Adaptive Manifold Clustering

TL;DR

This paper advances understanding of the Adaptive Weights Clustering method, combining adaptive clustering and manifold learning to effectively analyze high-dimensional data with complex, unbalanced clusters, supported by theoretical insights and experiments.

Contribution

It provides a theoretical analysis of AWC's efficiency in high dimensions, leveraging manifold assumptions to improve clustering performance and parameter tuning.

Findings

AWC performs well on high-dimensional data with complex cluster shapes.

Theoretical bounds depend on the intrinsic manifold dimension.

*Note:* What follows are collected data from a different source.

/-- **Registered anchor — the four integrability side conditions of the input (QU) of
`staircaseDecoupling_of_inputs`, on both lattice ensembles.**  For `E ∈ latticeEnsembles`, every
mesh `δ > 0` and every admissible staircase (`0 < k`, `0 < r ≤ L j`, `0 < L j < M j`, `M j ≤ L l` for
`j < l`), with `g_tot` the finite product of the weights of the tower loops (window tower ∪ gap
towers), `Θ`, `Θ₂` the finite sums of the (squared) phases of the remaining loops and `G` the good
event (no loop meets `B̄(0, M j₁)` and `ℂ ∖ B(0, L j₂)` for `j₁ < j₂`), the four functions
`g_tot 1_G`, `g_tot Θ 1_G`, `g_tot Θ₂ 1_G`, `g_tot e^{−√3Θ} 1_G` are integrable under `E.P`
(bounded measurable functions on a probability space: finitely many loops meet the ball carrying the
density at a fixed mesh). -/
theorem staircase_integrable_inputs_latticeEnsembles : ∀ E ∈ latticeEnsembles, ∀ (δ t r : ℝ) (k : ℕ)
    (L M : Fin k → ℝ), 0 < δ → 0 < k → 0 < r → (∀ j, r ≤ L j) → (∀ j, 0 < L j) → (∀ j, L j < M j) →
    (∀ j l, j < l → M j ≤ L l) → ∀ (gtot Θ Θ₂ : E.Ω → ℝ) (G : Set E.Ω),
      (∀ ω, gtot ω = ∏ᶠ u ∈ {u ∈ (E.X δ ω).loops | (Metric.closedBall (0 : ℂ) r ⊆ {z | u.wind z ≠ 0} ∧
          u.range ⊆ Metric.ball (0 : ℂ) 1) ∨ ∃ j : Fin k, (j : ℕ) + 1 < k ∧
          Metric.closedBall (0 : ℂ) (M j) ⊆ {z | u.wind z ≠ 0} ∧ ∀ l : Fin k, j < l → u.range ⊆ Metric.ball (0 : ℂ) (L l)},
        u.nestingFactor (Cloud.mk 1 k (fun _ ↦ 0) (fun _ ↦ r) (fun _ ↦ t) (fun _ ↦ 0) L M (fun _ ↦ -t / k)).density) →
      (∀ ω, Θ ω = ∑ᶠ u ∈ (E.X δ ω).loops \ {u ∈ (E.X δ ω).loops | (Metric.closedBall (0 : ℂ) r ⊆ {z | u.wind z ≠ 0} ∧
          u.range ⊆ Metric.ball (0 : ℂ) 1) ∨ ∃ j : Fin k, (j : ℕ) + 1 < k ∧
          Metric.closedBall (0 : ℂ) (M j) ⊆ {z | u.wind z ≠ 0} ∧ ∀ l : Fin k, j < l → u.range ⊆ Metric.ball (0 : ℂ) (L l)},
        u.nestingPhase (Cloud.mk 1 k (fun _ ↦ 0) (fun _ ↦ r) (fun _ ↦ t) (fun _ ↦ 0) L M (fun _ ↦ -t / k)).density) →
      (∀ ω, Θ₂ ω = ∑ᶠ u ∈ (E.X δ ω).loops \ {u ∈ (E.X δ ω).loops | (Metric.closedBall (0 : ℂ) r ⊆ {z | u.wind z ≠ 0} ∧
          u.range ⊆ Metric.ball (0 : ℂ) 1) ∨ ∃ j : Fin k, (j : ℕ) + 1 < k ∧
          Metric.closedBall (0 : ℂ) (M j) ⊆ {z | u.wind z ≠ 0} ∧ ∀ l : Fin k, j < l → u.range ⊆ Metric.ball (0 : ℂ) (L l)},
        u.nestingPhase (Cloud.mk 1 k (fun _ ↦ 0) (fun _ ↦ r) (fun _ ↦ t) (fun _ ↦ 0) L M (fun _ ↦ -t / k)).density ^ 2) →
      (G = {ω | ∀ u ∈ (E.X δ ω).loops, ∀ j₁ j₂ : Fin k, j₁ < j₂ →
        ¬ ((u.range ∩ Metric.closedBall (0 : ℂ) (M j₁)).Nonempty ∧ (u.range ∩ (Metric.ball (0 : ℂ) (L j₂))ᶜ).Nonempty)}) →
      Integrable (fun ω ↦ gtot ω * G.indicator 1 ω) E.P ∧
      Integrable (fun ω ↦ gtot ω * Θ ω * G.indicator 1 ω) E.P ∧
      Integrable (fun ω ↦ gtot ω * Θ₂ ω * G.indicator 1 ω) E.P ∧
      Integrable (fun ω ↦ gtot ω * Real.exp (-(Real.sqrt 3 * Θ ω)) * G.indicator 1 ω) E.P :=
  fun E hE _ _ _ _ _ _ hδ hk hr hrL hL hLM hsep gtot Θ Θ₂ G hg hΘ hΘ₂ hG ↦
    Staircase.integrable_inputs E hE hδ hk hr hrL hL hLM hsep gtot Θ Θ₂ G hg hΘ hΘ₂ hG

Numerical experiments validate the approach's effectiveness.

Abstract

Clustering methods seek to partition data such that elements are more similar to elements in the same cluster than to elements in different clusters. The main challenge in this task is the lack of a unified definition of a cluster, especially for high dimensional data. Different methods and approaches have been proposed to address this problem. This paper continues the study originated by Efimov, Adamyan and Spokoiny (2019) where a novel approach to adaptive nonparametric clustering called Adaptive Weights Clustering (AWC) was offered. The method allows analyzing high-dimensional data with an unknown number of unbalanced clusters of arbitrary shape under very weak modeling assumptions. The procedure demonstrates a state-of-the-art performance and is very efficient even for large data dimension D. However, the theoretical study in Efimov, Adamyan and Spokoiny (2019) is very limited and did not really address the question of efficiency. This paper makes a significant step in understanding the remarkable performance of the AWC procedure, particularly in high dimension. The approach is based on combining the ideas of adaptive clustering and manifold learning. The manifold hypothesis means that high dimensional data can be well approximated by a d-dimensional manifold for small d helping to overcome the curse of dimensionality problem and to get sharp bounds on the cluster separation which only depend on the intrinsic dimension d. We also address the problem of parameter tuning. Our general theoretical results are illustrated by some numerical experiments.